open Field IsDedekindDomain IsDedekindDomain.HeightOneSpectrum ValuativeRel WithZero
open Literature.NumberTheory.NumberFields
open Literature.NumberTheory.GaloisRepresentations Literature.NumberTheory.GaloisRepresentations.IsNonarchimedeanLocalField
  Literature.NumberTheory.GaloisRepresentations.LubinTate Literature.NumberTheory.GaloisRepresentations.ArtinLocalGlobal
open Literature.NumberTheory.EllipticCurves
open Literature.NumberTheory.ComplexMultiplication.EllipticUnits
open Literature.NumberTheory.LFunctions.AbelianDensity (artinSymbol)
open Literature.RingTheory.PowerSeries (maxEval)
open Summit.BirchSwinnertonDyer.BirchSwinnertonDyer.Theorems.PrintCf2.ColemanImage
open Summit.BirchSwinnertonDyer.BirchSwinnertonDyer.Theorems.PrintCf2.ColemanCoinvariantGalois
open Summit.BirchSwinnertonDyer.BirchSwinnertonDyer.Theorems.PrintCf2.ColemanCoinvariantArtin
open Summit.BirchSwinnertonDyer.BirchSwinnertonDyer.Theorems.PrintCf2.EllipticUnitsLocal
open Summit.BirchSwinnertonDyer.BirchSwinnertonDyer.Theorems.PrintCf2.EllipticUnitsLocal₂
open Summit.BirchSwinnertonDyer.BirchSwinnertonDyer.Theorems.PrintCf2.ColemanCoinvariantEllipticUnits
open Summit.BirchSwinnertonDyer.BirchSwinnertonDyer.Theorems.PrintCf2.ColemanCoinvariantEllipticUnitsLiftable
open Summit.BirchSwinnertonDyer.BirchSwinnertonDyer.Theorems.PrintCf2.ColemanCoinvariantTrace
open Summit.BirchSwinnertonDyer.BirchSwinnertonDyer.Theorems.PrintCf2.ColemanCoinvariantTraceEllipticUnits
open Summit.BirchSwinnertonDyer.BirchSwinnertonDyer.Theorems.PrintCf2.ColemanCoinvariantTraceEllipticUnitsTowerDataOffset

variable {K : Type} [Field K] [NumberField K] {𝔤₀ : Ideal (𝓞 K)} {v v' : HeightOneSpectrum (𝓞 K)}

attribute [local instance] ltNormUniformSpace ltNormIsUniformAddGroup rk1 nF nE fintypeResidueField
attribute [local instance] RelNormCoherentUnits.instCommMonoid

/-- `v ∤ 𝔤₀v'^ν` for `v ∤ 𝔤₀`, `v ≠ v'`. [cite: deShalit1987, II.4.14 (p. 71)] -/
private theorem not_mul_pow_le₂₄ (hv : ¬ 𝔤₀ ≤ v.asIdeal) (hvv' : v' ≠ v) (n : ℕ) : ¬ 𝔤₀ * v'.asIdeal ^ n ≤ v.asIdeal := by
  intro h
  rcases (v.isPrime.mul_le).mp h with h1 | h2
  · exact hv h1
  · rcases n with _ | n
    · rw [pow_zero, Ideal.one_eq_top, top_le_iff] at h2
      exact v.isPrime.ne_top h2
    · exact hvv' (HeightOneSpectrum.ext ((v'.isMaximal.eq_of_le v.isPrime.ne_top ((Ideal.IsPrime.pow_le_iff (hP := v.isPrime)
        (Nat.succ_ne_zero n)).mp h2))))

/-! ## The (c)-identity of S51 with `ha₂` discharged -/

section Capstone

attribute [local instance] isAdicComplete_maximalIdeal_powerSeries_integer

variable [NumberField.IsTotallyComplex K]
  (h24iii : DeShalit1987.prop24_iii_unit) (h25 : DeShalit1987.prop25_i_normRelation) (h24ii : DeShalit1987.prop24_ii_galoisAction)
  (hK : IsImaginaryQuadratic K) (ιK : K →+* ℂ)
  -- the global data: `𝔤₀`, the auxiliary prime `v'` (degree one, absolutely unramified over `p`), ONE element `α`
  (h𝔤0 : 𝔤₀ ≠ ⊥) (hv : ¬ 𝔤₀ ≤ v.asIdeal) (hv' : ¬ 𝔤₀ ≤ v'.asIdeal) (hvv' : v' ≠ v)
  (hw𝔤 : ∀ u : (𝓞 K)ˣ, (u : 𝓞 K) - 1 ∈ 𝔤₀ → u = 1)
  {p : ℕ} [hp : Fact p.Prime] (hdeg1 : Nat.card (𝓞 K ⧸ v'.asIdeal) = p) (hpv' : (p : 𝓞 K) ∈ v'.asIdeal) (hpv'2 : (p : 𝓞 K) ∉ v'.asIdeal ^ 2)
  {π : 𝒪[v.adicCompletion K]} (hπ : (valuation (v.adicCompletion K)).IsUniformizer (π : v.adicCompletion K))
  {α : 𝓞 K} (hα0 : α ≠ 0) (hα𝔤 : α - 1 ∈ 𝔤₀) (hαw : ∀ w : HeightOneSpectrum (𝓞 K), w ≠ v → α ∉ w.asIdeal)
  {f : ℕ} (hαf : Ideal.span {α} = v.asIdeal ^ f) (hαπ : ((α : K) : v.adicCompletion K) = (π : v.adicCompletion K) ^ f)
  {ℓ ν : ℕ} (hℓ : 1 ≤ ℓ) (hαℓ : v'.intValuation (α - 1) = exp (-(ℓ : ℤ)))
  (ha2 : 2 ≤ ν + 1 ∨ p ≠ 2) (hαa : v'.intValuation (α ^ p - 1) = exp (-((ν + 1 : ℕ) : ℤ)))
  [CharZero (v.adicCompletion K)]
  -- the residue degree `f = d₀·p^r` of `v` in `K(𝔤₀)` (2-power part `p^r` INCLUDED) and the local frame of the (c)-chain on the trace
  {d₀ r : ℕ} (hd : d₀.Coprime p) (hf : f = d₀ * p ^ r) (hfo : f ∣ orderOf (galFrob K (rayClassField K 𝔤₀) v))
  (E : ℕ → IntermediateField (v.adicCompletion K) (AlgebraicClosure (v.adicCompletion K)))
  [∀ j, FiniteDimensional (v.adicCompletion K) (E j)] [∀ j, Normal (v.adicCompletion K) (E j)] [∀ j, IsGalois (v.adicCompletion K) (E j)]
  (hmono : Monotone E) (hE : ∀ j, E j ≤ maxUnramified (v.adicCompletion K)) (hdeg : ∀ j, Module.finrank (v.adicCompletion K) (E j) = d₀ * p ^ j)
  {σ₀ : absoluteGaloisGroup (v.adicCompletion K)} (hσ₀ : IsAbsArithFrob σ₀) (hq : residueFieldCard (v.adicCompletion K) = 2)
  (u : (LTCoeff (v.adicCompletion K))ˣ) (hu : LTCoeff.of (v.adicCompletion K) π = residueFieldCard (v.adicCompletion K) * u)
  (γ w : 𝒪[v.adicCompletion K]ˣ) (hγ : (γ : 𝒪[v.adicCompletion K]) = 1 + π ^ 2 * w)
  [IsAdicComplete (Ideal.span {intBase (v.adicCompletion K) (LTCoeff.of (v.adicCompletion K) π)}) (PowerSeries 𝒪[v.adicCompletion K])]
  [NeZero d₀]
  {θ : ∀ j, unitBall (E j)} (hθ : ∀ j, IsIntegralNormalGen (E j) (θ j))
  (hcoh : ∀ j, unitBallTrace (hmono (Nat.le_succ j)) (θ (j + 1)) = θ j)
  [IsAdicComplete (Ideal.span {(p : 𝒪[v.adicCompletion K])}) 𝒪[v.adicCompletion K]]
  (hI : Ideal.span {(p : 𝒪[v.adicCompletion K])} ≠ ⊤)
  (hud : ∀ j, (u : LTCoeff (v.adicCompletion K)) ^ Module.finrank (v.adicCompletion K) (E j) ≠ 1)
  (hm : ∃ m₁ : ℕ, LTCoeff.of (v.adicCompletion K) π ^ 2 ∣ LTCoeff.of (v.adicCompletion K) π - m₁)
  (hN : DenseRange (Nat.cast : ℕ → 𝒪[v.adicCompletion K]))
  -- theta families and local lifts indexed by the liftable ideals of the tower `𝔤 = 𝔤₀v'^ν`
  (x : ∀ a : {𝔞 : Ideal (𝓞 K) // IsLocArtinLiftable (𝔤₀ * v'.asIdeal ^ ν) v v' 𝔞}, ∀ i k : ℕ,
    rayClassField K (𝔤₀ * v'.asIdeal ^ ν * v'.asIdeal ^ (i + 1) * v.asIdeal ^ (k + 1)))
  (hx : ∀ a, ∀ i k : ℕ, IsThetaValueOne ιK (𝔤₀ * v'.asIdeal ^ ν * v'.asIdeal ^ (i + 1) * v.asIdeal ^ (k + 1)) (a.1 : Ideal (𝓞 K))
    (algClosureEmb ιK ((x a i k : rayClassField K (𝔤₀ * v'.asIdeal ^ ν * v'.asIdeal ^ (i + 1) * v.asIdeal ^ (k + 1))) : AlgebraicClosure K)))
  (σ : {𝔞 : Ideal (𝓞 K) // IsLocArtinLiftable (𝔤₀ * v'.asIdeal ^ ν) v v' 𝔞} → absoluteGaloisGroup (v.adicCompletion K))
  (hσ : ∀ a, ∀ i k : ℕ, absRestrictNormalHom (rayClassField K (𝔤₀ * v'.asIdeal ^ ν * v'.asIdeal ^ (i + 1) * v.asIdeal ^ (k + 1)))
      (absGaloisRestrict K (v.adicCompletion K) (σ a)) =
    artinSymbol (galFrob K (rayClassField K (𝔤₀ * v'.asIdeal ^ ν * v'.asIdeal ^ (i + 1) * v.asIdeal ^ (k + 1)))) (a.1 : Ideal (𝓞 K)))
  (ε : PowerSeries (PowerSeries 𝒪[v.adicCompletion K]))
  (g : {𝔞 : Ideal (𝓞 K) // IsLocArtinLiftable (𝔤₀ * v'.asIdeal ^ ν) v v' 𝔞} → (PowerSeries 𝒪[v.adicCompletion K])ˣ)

----------------

● **AIM OF THE EXERCISE**
Among the entries above, copy exactly only the lines starting with the one containing "(hK : IsImaginaryQuadratic" and going through the one containing "[CharZero (v.adicCompletion K)]", both ends included.

● **ANSWER SECTION**
  (hK : IsImaginaryQuadratic K) (ιK : K →+* ℂ)
  -- the global data: `𝔤₀`, the auxiliary prime `v'` (degree one, absolutely unramified over `p`), ONE element `α`
  (h𝔤0 : 𝔤₀ ≠ ⊥) (hv : ¬ 𝔤₀ ≤ v.asIdeal) (hv' : ¬ 𝔤₀ ≤ v'.asIdeal) (hvv' : v' ≠ v)
  (hw𝔤 : ∀ u : (𝓞 K)ˣ, (u : 𝓞 K) - 1 ∈ 𝔤₀ → u = 1)
  {p : ℕ} [hp : Fact p.Prime] (hdeg1 : Nat.card (𝓞 K ⧸ v'.asIdeal) = p) (hpv' : (p : 𝓞 K) ∈ v'.asIdeal) (hpv'2 : (p : 𝓞 K) ∉ v'.asIdeal ^ 2)
  {π : 𝒪[v.adicCompletion K]} (hπ : (valuation (v.adicCompletion K)).IsUniformizer (π : v.adicCompletion K))
  {α : 𝓞 K} (hα0 : α ≠ 0) (hα𝔤 : α - 1 ∈ 𝔤₀) (hαw : ∀ w : HeightOneSpectrum (𝓞 K), w ≠ v → α ∉ w.asIdeal)
  {f : ℕ} (hαf : Ideal.span {α} = v.asIdeal ^ f) (hαπ : ((α : K) : v.adicCompletion K) = (π : v.adicCompletion K) ^ f)
  {ℓ ν : ℕ} (hℓ : 1 ≤ ℓ) (hαℓ : v'.intValuation (α - 1) = exp (-(ℓ : ℤ)))
  (ha2 : 2 ≤ ν + 1 ∨ p ≠ 2) (hαa : v'.intValuation (α ^ p - 1) = exp (-((ν + 1 : ℕ) : ℤ)))
  [CharZero (v.adicCompletion K)]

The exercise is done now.